import Literature.MathematicalPhysics.QuantumFieldTheory.Balaban1983to89.B4Lemma22RegField
import Literature.MathematicalPhysics.QuantumFieldTheory.Balaban1983to89.B4Lemma22RegFieldDual
import Literature.MathematicalPhysics.QuantumFieldTheory.Balaban1983to89.B4Lemma22RegularCubeFam

/-!
# [B4] LEMMA 2.2 IN b04's TYPED FORM `B4.Lemma22Printed fam (d + 1)` — BOTH CONJUNCTS VERBATIM — INHABITED ON THE
# FAMILY OF ALL (1.7)-REGULAR CONFIGURATIONS `Ã` ON BOXES THAT ARE CONSTANT ON THE BOUNDARY COLLAR (the printed
# hypothesis «Ã a regular vector field configuration …, constant in a neighbourhood of the boundary of □»)
# [Balaban1983RegularityDecay]

statement-level skeleton of published theorems with citation tags; proofs where landed; nothing here is a claim about the Yang–Mills mass gap

CITATION HEADER.  T. Bałaban, *Regularity and decay of lattice Green's functions*, Commun. Math. Phys. **89** (1983)
571–597, doi:10.1007/bf01214744 [Balaban1983RegularityDecay] (cell paper B4; held text
`paper:balaban1983-cmp89-regularity-decay`, journal page = PDF page + 570; pp. 573, 575, 577–579, 581, 583; Lemma 2.2
and (2.14) read from the page renders `…regularity-decay-p007-x2.png`, `…-p008-x2.png`).  PDF held: yes.  Unit
`lit-balaban-p35` gen 7 (Phase-2 proof seat), HOME `run/shared/lean/pub/lit-balaban/`.  WHAT IS REPRODUCED: SKELETON row
**B4.Lem2.2** — the row's decl `B4.Lemma22Printed` (b04, `B4.lean`) INHABITED at `A ≠ 0` on the family of ALL fields
satisfying the printed hypotheses in the lineage's reading (kind «model-instance»; file 4 of 4 of the general-field
Lemma 2.2).  Companions: gen 7's `B4Lemma22RegularCubeFam.lemma22Printed_cubeFieldFam` (the sub-family of the cube
configurations `Ã_j` of p. 575, whose carrier functionals `lpN`, `weight_le_of_neg` are reused here BY NAME) and the
zero-field leaf `B4Lemma22ZeroBoxLpLq.lemma22Printed_cubeFam`.  Imports `B4Lemma22RegField`, `B4Lemma22RegFieldDual`
(the members at a general regular `Ã`), `B4Lemma22RegularCubeFam`.

WHAT IS PRINTED (pp. 577–578, verbatim from the renders).  «(2.14) ‖f‖_{1,α} = max{sup_x |f(x)|, sup_{x,μ}
|(D^η_{A,μ}f)(x)|, sup_{x,x′,μ} (1/|x′ − x|^α)|U(A(Γ_{x,x′}))·(D^η_{A,μ}f)(x′) − (D^η_{A,μ}f)(x)|}, where the suprema
are taken on a domain of the function f. … Lemma 2.2. Let a rectangular parallelepiped □ be a sum of few large
blocks (e.g., as in the case of the cubes □_j), and let Ã be a regular vector field configuration in the sense of
Proposition I.2.1, constant in a neighbourhood of the boundary of □. Then for e sufficiently small and α < 1, there
exists a constant c₁ depending on d, α only, such that ‖G_k(□,Ã)f‖_{1,α} ≤ c₁‖f‖_∞, (2.16) and a constant c₂
depending on d, p₁, such that ‖G_k(□,Ã)f‖_q, ‖D^η_{Ã,μ}G_k(□,Ã)f‖_q, ‖G_k(□,Ã)D^{η*}_{Ã,μ}f‖_q ≤ c₂‖f‖_p (2.17) for
1 ≤ p, q ≤ ∞, satisfying the condition 1/p − 1/p₁ ≤ 1/q ≤ 1/p with p₁ > d.»  p. 579 (2.23): «A = A₀ + A′, |A′|,
|∂^η_μA′| ≤ c′e^{β−1}»; p. 573 (1.7): «|(∂^η_μA)(x)| ≤ ce^{β−1}», «for e sufficiently small».

THE MODEL INSTANCE (HONEST SCOPE).  Fixed family data: the lattice dimension `d + 1` (the print's `d`), `L = ℓ + 1 ≥ 2`,
the orthogonal flow `F` of (1.2) with its Lipschitz constant, the windows `a ∈ [a₋, a₊]` (`a₋ > 0`), `m² ∈ [0, m²₊]`,
the regularity constants `(c, β)` of (1.7) and the side bound `S`.  An index `i : RegFieldInst` is: a scale `k ≥ 1`
(`n = L^k`), `a`, `m²` in the windows, a box `□ = Π_μ[0, nM_μ)` (`M_μ ≥ 1` unit blocks), a component field `Ã` on
`ℤ^{d+1}`, a charge `e`.  Its `CubeSetting` (`regFieldFam … i`): sources `f : □ × colours → ℝ`; the field is the bond
function of `Ã` on `□` at coupling `e/n`, `G_k(□,Ã)` = the lineage's `greenA` with the staircase block contours,
`D^η_{Ã,μ}` = `derivA`, `D^{η*}` its transpose; the typed antecedents READ: `rect = True` (every member is a rectangular
parallelepiped), `fewLargeBlocks` = «□ a sum of few large blocks»: `M_μ ≤ S`, `regular` = «Ã regular in the sense of
Proposition I.2.1» = (1.7) for `Ã` on `□` with `(c, β)`, every pair of directions, `constNearBdry` = «constant in a
neighbourhood of the boundary of □» = `Ã(x) = Ã(0)` componentwise at every site of `□` with a coordinate `x_μ = 0` or
`x_μ ≥ nM_μ − 2` (`B4RegFieldHyps22`; the cube configurations `Ã_j` of p. 575 satisfy it: `collar_cubeComp`).  Norms as
in `B4Lemma22RegularCubeFam`: `‖f‖_∞ = supN`, `‖f‖_p = lpW` (`η^{d+1}`-weighted, `lpN` indexed by `s = 1/p`), the Hölder
norm (2.14) `hold` with the supremum over `μ`, sites `x ≠ x′` whose forward `μ`-bonds lie in `□` and EVERY
nearest-neighbour chain `Γ` from `x` to `x′` with `|Γ| ≤ (d+1)|x′ − x|_∞`, weight `|x′ − x|_η^{−α}` (sup-distance).
* **`lemma22Printed_regFieldFam`** — `B4.Lemma22Printed (regFieldFam F d ℓ a₋ a₊ m²₊ c β S) (d + 1)`: conjunct 1
  ((2.16), every `α < 1`: `lemma22_16_regFieldFam`), conjunct 2 ((2.17), every `(1/p, 1/q)` of the parallelogram, all
  three members: `lemma22_17_regFieldFam`), `c₁`/`c₂` and `e₁` uniform over the family.
* `antecedents_met_reg` — non-vacuity at every threshold `e₁ > 0`.
NOT certified: non-abelian link groups beyond the lineage's one-parameter orthogonal flows; regions other than boxes;
the typed statement at a dimension parameter `≤ d`; `A₀ = Ã(0)` makes `e₁` depend on `S` («c′ = dMc»); the constants
depend on `(N, flow, L, a₋, a₊, m²₊)` besides `(d, α)` / `(d, p₁)`, as in every node of this lineage.  No `Prop` fact,
no `sorry`; axioms standard.
-/

namespace Literature.MathematicalPhysics.QuantumFieldTheory.Balaban1983to89.B4Lemma22RegFieldFam
import Mathlib
import HarnessLib
import Summits.Ventures.LatticeQCDFlow.Scoring.BlockStatisticsCeilingFree
import Summits.Ventures.LatticeQCDFlow.Scoring.AcceptanceMonitorConcentration

/-!
# The PRINTED acceptance ratio WITHOUT a weight ceiling: the median over `R` blocks of the
# scale-free all-pairs ratio `(Σ_{i≠j} min(w̃ᵢ, w̃ⱼ)/(m(m−1))) / (Σ_j w̃ⱼ/m)` certifies `acc(p, q)`
# at confidence `1 − e^{−R/8}` from `∫ p²/q < ∞` (a positive ESS) alone

HONEST FRAMING: exact (Metropolis-corrected) sampling algorithms for lattice gauge theory;
figures of merit are autocorrelation/cost numbers at stated couplings and volumes; no
continuum-physics claim.

Venture `LatticeQCDFlow` (cell pub-lqcd), topic `Scoring`; FANOUT row 4 (`s0-u1-b`, rung S0-B: two
independent codes A, B for the 2D U(1) flow sampler; acceptance test "A vs B within 3 pp").
Sequel of row 4's `Scoring/AllPairsAcceptanceCeilingFree` (the median of the block all-pairs
estimates `Û_r` with NORMALISED weights `w = p/q`, ceiling-free, `e^{−R/8}`) in the direction of
row 4's `Scoring/AllPairsAcceptanceRatio` (the PRINTED ratio with UNNORMALISED weights
`w̃ = c·w`, `c = Z` unknown — there certified only under a ceiling `p ≤ Wq`).  A code holds `w̃`
on its `n` proposals; on block `r` (draws `rm, …, rm + m − 1`) it prints the scale-free ratio

  `R_r = ( Σ_{i≠j<m} min(w̃_{rm+i}, w̃_{rm+j}) / (m(m−1)) ) / ( Σ_{j<m} w̃_{rm+j} / m ) = Û_r / W̄_r`.

Per block, CHEBYSHEV twice (`Scoring/BlockStatisticsCeilingFree`, imported):
`P(t ≤ |Û_r − acc|) ≤ E_m(acc)/t²` with row 3's ceiling-free envelope
`E_m(a) = (2(1 − a²) + 4(m − 2)(a − a²))/(m(m − 1)) ≤ 1/(m − 1)`, and
`P(u ≤ |W̄_r − 1|) ≤ (M₂ − 1)/(m u²)` with `M₂ = ∫ p²/q dμ = 1/ESS`; then the tree's deterministic
ratio step `Scoring.abs_div_sub_lt_of_abs_sub_lt` (`|Û − a| < t`, `|W̄ − 1| < u < 1`,
`0 ≤ a ≤ 1` ⇒ `|Û/W̄ − a| < (t + u)/(1 − u)`), so block `r` is bad with probability `≤ 1/8 + 1/8`
once `8E_m(acc) ≤ t²` and `8(M₂ − 1) ≤ m u²`; the block ratios are independent, and row 4's
finite-index median device `BlockMedian.measureReal_half_far_le` concludes.  The ONLY analytic
input is `p²/q ∈ L¹(μ)` (a positive effective sample size); no ceiling, no parity hypothesis, no
variance estimate.

## Content (`M₂ = ∫ p²/q dμ`; `acc = ∫∫ min(p(a)q(b), p(b)q(a)) dμ dμ`)

* **`printedAcceptance_medianOfBlocks_confidence`** — `m ≥ 2`, `R·m ≤ n`, `t > 0`, `0 < u < 1`,
  `8E_m(acc) ≤ t²`, `8(M₂ − 1) ≤ m u²`, any normalisation `c > 0`:
  `P( #{r < R : (t+u)/(1−u) ≤ |R_r − acc|} ≥ R/2 ) ≤ exp(−R/8)`;
* **`printedAcceptance_sampleMedian_confidence`** — for ANY sample-median selection `med(ω)` of
  the printed `R_0, …, R_{R−1}` and the a-priori radii `8/(m − 1) ≤ t²`, `8(M₂ − 1) ≤ m u²`:
  `P( (t+u)/(1−u) ≤ |med − acc| ) ≤ exp(−R/8)`;
  `printedAcceptance_AB_sampleMedian_confidence` — two codes, own streams and normalisations,
  no parity hypothesis: the two bad events together have probability `≤ e^{−R/8} + e^{−R′/8}`.

Reading for row 4 (value-free; no number of ours, no sealed value): the acceptance a code prints
per block from its own unnormalised weights is certified to `±(t+u)/(1−u)`, `t ≈ √(8/m)`,
`u ≈ √(8(1/ESS − 1)/m)`, at confidence `1 − e^{−R/8}` — the effective sample size being the only
input where `Scoring/AllPairsAcceptanceRatio` needed the ceiling `W`.  NEW WORK of the cell
(elementary); no definition is introduced; nothing is cited as a fact.  NOT CLAIMED: estimating
`M₂` (an input; any upper bound works); a data-driven block count; any number of ours re-scored.
-/

noncomputable section

namespace Summit.Ventures.LatticeQCDFlow.Scoring.AllPairsMedian

open MeasureTheory ProbabilityTheory Finset Real Set
open Summit.Ventures.LatticeQCDFlow.Scoring.BlockMedian

/-! ## §2 The ceiling-free certificates for the PRINTED ratio -/

section Certificate

variable {Ω : Type*} [MeasurableSpace Ω] {P : Measure Ω} [IsProbabilityMeasure P]
variable {X : Type*} [MeasurableSpace X] {μ : Measure X} [SFinite μ]
variable {n m R : ℕ}

set_option maxHeartbeats 400000 in
/-- **THE PRINTED RATIO, CEILING-FREE, EXPONENTIAL CONFIDENCE (oracle envelope).**  `n` independent
model draws `y_j` (laws `μ.withDensity q`), target `p ≥ 0` with `∫ p = 1`, model `q > 0`,
`p²/q ∈ L¹(μ)` (a positive ESS; `M₂ = ∫ p²/q dμ`), NO ceiling; weights printed with ANY
normalisation `w̃ = c·p/q`, `c > 0`; blocks of `m ≥ 2` draws, `R·m ≤ n`; `t > 0`, `0 < u < 1` with
`8·E_m(acc) ≤ t²` and `8(M₂ − 1) ≤ m u²`.  With `R_r` the printed ratio of block `r`:
`P( #{r < R : (t+u)/(1−u) ≤ |R_r − acc(p,q)|} ≥ R/2 ) ≤ exp(−R/8)`. [ours] -/
theorem printedAcceptance_medianOfBlocks_confidence {y : Fin n → Ω → X}
    (hym : ∀ j, Measurable (y j)) (hind : iIndepFun y P) {p q : X → ℝ} (hp0 : ∀ z, 0 ≤ p z)
    (hpm : Measurable p) (hpi : Integrable p μ) (hp1 : ∫ z, p z ∂μ = 1) (hq0 : ∀ z, 0 < q z)
    (hqm : Measurable q) (hqi : Integrable q μ) (hM2i : Integrable (fun z => p z ^ 2 / q z) μ)
    (hlaw : ∀ j, Measure.map (y j) P = μ.withDensity fun z => ENNReal.ofReal (q z))
    {wt : X → ℝ} {c : ℝ} (hc : 0 < c) (hwt : ∀ z, wt z = c * (p z / q z))
    (hm : 2 ≤ m) (hRm : R * m ≤ n) {t u : ℝ} (ht : 0 < t) (hu : 0 < u) (hu1 : u < 1)
    (hvt : 8 * ((2 * (1 - (∫ a, ∫ b, min (p a * q b) (p b * q a) ∂μ ∂μ) ^ 2)
        + 4 * (m - 2) * ((∫ a, ∫ b, min (p a * q b) (p b * q a) ∂μ ∂μ)
          - (∫ a, ∫ b, min (p a * q b) (p b * q a) ∂μ ∂μ) ^ 2)) / (m * (m - 1))) ≤ t ^ 2)
    (hvu : 8 * ((∫ z, p z ^ 2 / q z ∂μ) - 1) ≤ m * u ^ 2) :
    P.real {ω | (R : ℝ) / 2 ≤ #{r ∈ (univ : Finset (Fin R)) | (t + u) / (1 - u) ≤
        |((∑ z ∈ (univ : Finset (Fin m)).offDiag,
              min (wt (y ⟨((r : Fin R) : ℕ) * m + z.1, mul_add_lt hRm r z.1⟩ ω))
                (wt (y ⟨((r : Fin R) : ℕ) * m + z.2, mul_add_lt hRm r z.2⟩ ω)))
              / (m * (m - 1) : ℝ))
            / ((∑ j : Fin m, wt (y ⟨((r : Fin R) : ℕ) * m + j, mul_add_lt hRm r j⟩ ω)) / m)
          - ∫ a, ∫ b, min (p a * q b) (p b * q a) ∂μ ∂μ|}}
      ≤ exp (-(R / 8)) := by
  rcases Nat.eq_zero_or_pos R with hR | hR
  · subst hR
    refine measureReal_le_one.trans ?_
    simp
  have hn : 0 < n := by
    have : 0 < m := by omega
    have : 0 < R * m := Nat.mul_pos hR this
    omega
  haveI hν : IsProbabilityMeasure (μ.withDensity fun z => ENNReal.ofReal (q z)) :=
    isProbabilityMeasure_of_map_eq_iid (hym ⟨0, hn⟩) (hlaw ⟨0, hn⟩)
  obtain ⟨ha0, ha1⟩ := AllPairsVariance.meanAccept_mem_Icc (μ := μ) hp0 hpm hpi hp1 hq0 hqm hqi
  have hwtm : Measurable wt := by
    have : wt = fun z => c * (p z / q z) := funext hwt
    rw [this]
    exact (hpm.div hqm).const_mul c
  -- the printed block ratio as a measurable function of the block
  have hg : Measurable fun (v : Fin m → X) =>
      ((∑ z ∈ (univ : Finset (Fin m)).offDiag, min (wt (v z.1)) (wt (v z.2))) / (m * (m - 1) : ℝ))
        / ((∑ j : Fin m, wt (v j)) / m) := by
    refine Measurable.div (Measurable.div_const (Finset.measurable_sum _
      fun (z : Fin m × Fin m) _ => ?_) _) (Measurable.div_const (Finset.measurable_sum _
      fun (j : Fin m) _ => hwtm.comp (measurable_pi_apply j)) _)
    exact (hwtm.comp (measurable_pi_apply z.1)).min (hwtm.comp (measurable_pi_apply z.2))
  have h2 : (2 : ℝ) ≤ m := by exact_mod_cast hm
  have hm0 : (0 : ℝ) < m := by linarith
  have hden : (0 : ℝ) < m * (m - 1) := by
    have : (0 : ℝ) < m - 1 := by linarith
    positivity
  -- each block is bad with probability ≤ 1/8 + 1/8
  have hfar : ∀ r ∈ (univ : Finset (Fin R)), P.real {ω | (t + u) / (1 - u) ≤
      |((∑ z ∈ (univ : Finset (Fin m)).offDiag,
            min (wt (y ⟨(r : ℕ) * m + z.1, mul_add_lt hRm r z.1⟩ ω))
              (wt (y ⟨(r : ℕ) * m + z.2, mul_add_lt hRm r z.2⟩ ω))) / (m * (m - 1) : ℝ))
          / ((∑ j : Fin m, wt (y ⟨(r : ℕ) * m + j, mul_add_lt hRm r j⟩ ω)) / m)
        - ∫ a, ∫ b, min (p a * q b) (p b * q a) ∂μ ∂μ|} ≤ 1 / 4 := by
    intro r _
    have hU := blockAllPairs_chebyshev hym hind hp0 hpm hpi hp1 hq0 hqm hqi hlaw hm hRm r ht
    have hW := meanWeight_chebyshev_iid
      (x := fun (i : Fin m) => y ⟨(r : ℕ) * m + i, mul_add_lt hRm r i⟩) (fun i => hym _)
      (iIndepFun_block hind hRm r) hpm hpi hp1 hq0 hqm hM2i (fun i => hlaw _) (by omega) hu
    have hratio : ∀ ω,
        ((∑ z ∈ (univ : Finset (Fin m)).offDiag,
            min (wt (y ⟨(r : ℕ) * m + z.1, mul_add_lt hRm r z.1⟩ ω))
              (wt (y ⟨(r : ℕ) * m + z.2, mul_add_lt hRm r z.2⟩ ω))) / (m * (m - 1) : ℝ))
          / ((∑ j : Fin m, wt (y ⟨(r : ℕ) * m + j, mul_add_lt hRm r j⟩ ω)) / m)
        = ((∑ z ∈ (univ : Finset (Fin m)).offDiag,
              min (p (y ⟨(r : ℕ) * m + z.1, mul_add_lt hRm r z.1⟩ ω)
                    / q (y ⟨(r : ℕ) * m + z.1, mul_add_lt hRm r z.1⟩ ω))
                  (p (y ⟨(r : ℕ) * m + z.2, mul_add_lt hRm r z.2⟩ ω)
                    / q (y ⟨(r : ℕ) * m + z.2, mul_add_lt hRm r z.2⟩ ω)))
              / (m * (m - 1) : ℝ))
            / ((∑ j : Fin m, p (y ⟨(r : ℕ) * m + j, mul_add_lt hRm r j⟩ ω)
                / q (y ⟨(r : ℕ) * m + j, mul_add_lt hRm r j⟩ ω)) / m) :=
      fun ω => blockRatio_scale_free hc hwt fun i => y ⟨(r : ℕ) * m + i, mul_add_lt hRm r i⟩ ω
    have hsub : {ω | (t + u) / (1 - u) ≤
          |((∑ z ∈ (univ : Finset (Fin m)).offDiag,
                min (wt (y ⟨(r : ℕ) * m + z.1, mul_add_lt hRm r z.1⟩ ω))
                  (wt (y ⟨(r : ℕ) * m + z.2, mul_add_lt hRm r z.2⟩ ω))) / (m * (m - 1) : ℝ))
              / ((∑ j : Fin m, wt (y ⟨(r : ℕ) * m + j, mul_add_lt hRm r j⟩ ω)) / m)
            - ∫ a, ∫ b, min (p a * q b) (p b * q a) ∂μ ∂μ|}
        ⊆ {ω | t ≤ |(∑ z ∈ (univ : Finset (Fin m)).offDiag,
              min (p (y ⟨(r : ℕ) * m + z.1, mul_add_lt hRm r z.1⟩ ω)
                    / q (y ⟨(r : ℕ) * m + z.1, mul_add_lt hRm r z.1⟩ ω))
                  (p (y ⟨(r : ℕ) * m + z.2, mul_add_lt hRm r z.2⟩ ω)
                    / q (y ⟨(r : ℕ) * m + z.2, mul_add_lt hRm r z.2⟩ ω)))
              / (m * (m - 1)) - ∫ a, ∫ b, min (p a * q b) (p b * q a) ∂μ ∂μ|}
          ∪ {ω | u ≤ |(∑ j : Fin m, p (y ⟨(r : ℕ) * m + j, mul_add_lt hRm r j⟩ ω)
              / q (y ⟨(r : ℕ) * m + j, mul_add_lt hRm r j⟩ ω)) / m - 1|} := by
      intro ω hω
      simp only [mem_setOf_eq, mem_union] at hω ⊢
      rw [hratio ω] at hω
      by_contra hcon
      simp only [not_or, not_le] at hcon
      have key := abs_div_sub_lt_of_abs_sub_lt ha0 ha1 hu1 hcon.1 hcon.2
      linarith
    have hU' : (2 * (1 - (∫ a, ∫ b, min (p a * q b) (p b * q a) ∂μ ∂μ) ^ 2)
          + 4 * (m - 2) * ((∫ a, ∫ b, min (p a * q b) (p b * q a) ∂μ ∂μ)
            - (∫ a, ∫ b, min (p a * q b) (p b * q a) ∂μ ∂μ) ^ 2)) / (m * (m - 1)) / t ^ 2
        ≤ 1 / 8 := by
      rw [div_le_iff₀ (pow_pos ht 2)]
      linarith
    have hW' : ((∫ z, p z ^ 2 / q z ∂μ) - 1) / (m * u ^ 2) ≤ 1 / 8 := by
      rw [div_le_iff₀ (by positivity)]
      linarith
    calc P.real _ ≤ P.real _ := measureReal_mono hsub
      _ ≤ _ := measureReal_union_le _ _
      _ ≤ 1 / 8 + 1 / 8 := add_le_add (hU.trans hU') (hW.trans hW')
      _ = 1 / 4 := by norm_num
  -- the printed block ratios are independent across blocks and measurable
  have hYind : iIndepFun (fun (r : Fin R) ω =>
      ((∑ z ∈ (univ : Finset (Fin m)).offDiag,
          min (wt (y ⟨(r : ℕ) * m + z.1, mul_add_lt hRm r z.1⟩ ω))
            (wt (y ⟨(r : ℕ) * m + z.2, mul_add_lt hRm r z.2⟩ ω))) / (m * (m - 1) : ℝ))
        / ((∑ j : Fin m, wt (y ⟨(r : ℕ) * m + j, mul_add_lt hRm r j⟩ ω)) / m)) P :=
    iIndepFun_blockFun hym hind hRm hg
  have hYm : ∀ r : Fin R, Measurable fun ω =>
      ((∑ z ∈ (univ : Finset (Fin m)).offDiag,
          min (wt (y ⟨(r : ℕ) * m + z.1, mul_add_lt hRm r z.1⟩ ω))
            (wt (y ⟨(r : ℕ) * m + z.2, mul_add_lt hRm r z.2⟩ ω))) / (m * (m - 1) : ℝ))
        / ((∑ j : Fin m, wt (y ⟨(r : ℕ) * m + j, mul_add_lt hRm r j⟩ ω)) / m) := fun r => by
    have hblk : Measurable fun ω => fun (i : Fin m) => y ⟨(r : ℕ) * m + i, mul_add_lt hRm r i⟩ ω :=
      measurable_pi_lambda _ fun i => hym _
    exact hg.comp hblk
  have h := measureReal_half_far_le (μ := P) (univ : Finset (Fin R)) hYind hYm
    (∫ a, ∫ b, min (p a * q b) (p b * q a) ∂μ ∂μ) ((t + u) / (1 - u)) hfar
  simpa only [card_univ, Fintype.card_fin] using h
☆ ☆ ☆ ☆ ☆
Work to be completed - Check each line of the data above for the word "members", then state how many lines have it. Give the number alone.

Response below - 2